BINGO! You win the prize. I have only heard once on TV and once in a magazine article the real reason this stuff won't work. To generate enough electricity to do a small town takes more land mass COMPLETELY covered with solar cells, than the city it provides for. The windmills are killing over 100,000 birds a year right now. How many of those are Spotted Owls, or rare woodpeckers or something, we don't really know. You can imagine the carnage if we went with wind farms all over the country. Besides the land masses involved, they are still impractical economically. If it made sense, we would be doing it already. There is enough wacko money(aka Soros, Buffett, etc), already out there if it made sense. What they want is you, the taxpayer to fund their boondoggles. If solar could triple in efficiency, or even double, maybe it would be worth the loss of land mass, but just think what land is going for in So California.

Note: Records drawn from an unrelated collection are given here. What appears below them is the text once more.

import Summits.Ventures.DiscreteObjects.UnitDistance.PlaneSqrt11Graph
import Summits.Ventures.DiscreteObjects.UnitDistance.PlaneSqrt23Four
import Summits.Ventures.DiscreteObjects.UnitDistance.PlaneSqrt71Four
import HarnessLib

/-!
# Quadratic planes with chromatic number four: `d = 11, 23, 71` (cell `pub-namedobj`, target (U), seat udg g12 — summary)

Framing (verbatim for the cell): lottery ticket; floor = certified bounds/negative ranges.

The cell's quadratic table (`QuadraticFieldsAtlas.lean`, udg g11) listed `χ(ℚ(√d)²) ∈ {3, 4}` for `d = 11, 23, 35` (and, beyond 40, for every
`d ≡ 3 (mod 4)` with `d ≡ 2 (mod 3)` admitting a 2-adic or 7-adic bound).  Three of these rows are now exact: `χ(ℚ(√d)²) = 4` for `d = 11, 23, 71`,
each by an explicit triangle-free unit-distance graph with coordinates in `ℚ(√d)` that is not 3-colourable in the kernel (109 / 295 / 193 vertices;
backtracking search for `d = 11`, kernel RUP certificates for all three).  Every unit-distance graph over these fields is triangle-free
(`TriangleFreeFieldPlanes.lean`), and every 3-colouring argument by reduction modulo one prime needs a residue field `𝔽₃` (absent here:
`d ≡ 2 (mod 3)`), so neither classical bound was sharp.  Still open in the table: `d = 35, 59, 95, …` (balls of radius `3` in the natural
generators are 3-colourable; no certificate either way).  Values not found in print (PROVISIONAL).
-/

noncomputable section

namespace Summit.Ventures.DiscreteObjects.UnitDistance

open SimpleGraph IntermediateField
open scoped IntermediateField

/-- THREE EXACT QUADRATIC ROWS: `χ(ℚ(√11)²) = χ(ℚ(√23)²) = χ(ℚ(√71)²) = 4`. -/
theorem chromaticNumber_plane_sqrt_11_23_71 :
    (planeUnitDistanceGraph.induce (fieldPoints ℚ⟮Real.sqrt 11⟯)).chromaticNumber = 4 ∧
    (planeUnitDistanceGraph.induce (fieldPoints ℚ⟮Real.sqrt 23⟯)).chromaticNumber = 4 ∧
    (planeUnitDistanceGraph.induce (fieldPoints ℚ⟮Real.sqrt 71⟯)).chromaticNumber = 4 :=
  ⟨chromaticNumber_plane_sqrt11, chromaticNumber_plane_sqrt23, chromaticNumber_plane_sqrt71⟩

/-- Atlas form (the cell's `multiSqrtField` vocabulary). -/
theorem chromaticNumber_plane_multiSqrtField_11_23_71 :
    ∀ d ∈ ({11, 23, 71} : Finset ℕ), (planeUnitDistanceGraph.induce (fieldPoints (multiSqrtField {d}))).chromaticNumber = 4 := by
  intro d hd
  simp only [Finset.mem_insert, Finset.mem_singleton] at hd
  rcases hd with rfl | rfl | rfl
  · exact chromaticNumber_plane_multiSqrtField_11
  · exact chromaticNumber_plane_multiSqrtField_23
  · exact chromaticNumber_plane_multiSqrtField_71

/-- The three witnesses are triangle-free and not 3-colourable (`χ = 4` exactly for `W₁₁`, `W₇₁`; for `W₂₃` the explicit 4-colouring
is not kernel-checked, `χ(W₂₃) ≤ 4` follows from the realisation). -/
theorem witnesses_triangleFree_not_three_colourable :
    (w11Graph.CliqueFree 3 ∧ w11Graph.chromaticNumber = 4) ∧
    (w23Graph.CliqueFree 3 ∧ ¬ w23Graph.Colorable 3) ∧
    (w71Graph.CliqueFree 3 ∧ w71Graph.chromaticNumber = 4) := by
  refine ⟨⟨w11Graph_cliqueFree_three, chromaticNumber_w11Graph⟩, ⟨?_, not_colorable_three_w23Graph⟩, ⟨?_, chromaticNumber_w71Graph⟩⟩
  · -- a triangle of `W₂₃` would map by the realisation homomorphism to a unit triangle of `ℚ(√23)²`
    intro s hs
    rw [is3Clique_iff] at hs
    obtain ⟨a, b, c, hab, hac, hbc, -⟩ := hs
    exact cliqueFree_three_plane_sqrt_7_23_35.2.1 _
      (is3Clique_triple_iff.2 ⟨w23Hom.map_rel hab, w23Hom.map_rel hac, w23Hom.map_rel hbc⟩)
  · intro s hs
    rw [is3Clique_iff] at hs
    obtain ⟨a, b, c, hab, hac, hbc, -⟩ := hs
    have h71 : Real.sqrt 3 ∉ ℚ⟮Real.sqrt 71⟯ := by
      have h213 : Irrational (Real.sqrt ((213 : ℕ) : ℝ)) :=
        irrational_sqrt_natCast_iff.2 (not_isSquare_of_between (r := 14) (by norm_num) (by norm_num))
      have h := sqrt3_not_mem_adjoin_sqrt 71 (by norm_num : Nat.Prime 71).irrational_sqrt
        (by convert h213 using 2; push_cast; norm_num)
      rw [Nat.cast_ofNat] at h
      exact h
    exact cliqueFree_three_plane_of_sqrt3_not_mem _ h71 _
      (is3Clique_triple_iff.2 ⟨w71Hom.map_rel hab, w71Hom.map_rel hac, w71Hom.map_rel hbc⟩)

end Summit.Ventures.DiscreteObjects.UnitDistance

If every house had solar shingles covering the entire roof, maybe you could watch TV and run a fan and a couple of lights for free. But that 60 amp double breaker that runs the AC will still be fed by the light company.

Why the MSM keeps this myth alive about the greedy oil companies stopping progress beats me. If solar was the future, Exxon would buy the panel makers. GE is already big in wind. There is no money in it, ergo, it won't make it in a capitalistic economy.

Course, with the recent Supreme Ct decision, maybe we could just eminent domain California, Oregon, and Washington, and cover them with solar and windmills. That way we get rid of 3 blue states, and get some juice to boot. Put the people on reservations in Utah and Nevada or something so we can keep track of them and re-educate them. Maybe a special place for San Francisco in Kansas or something. Excuse me, my mind is wandering.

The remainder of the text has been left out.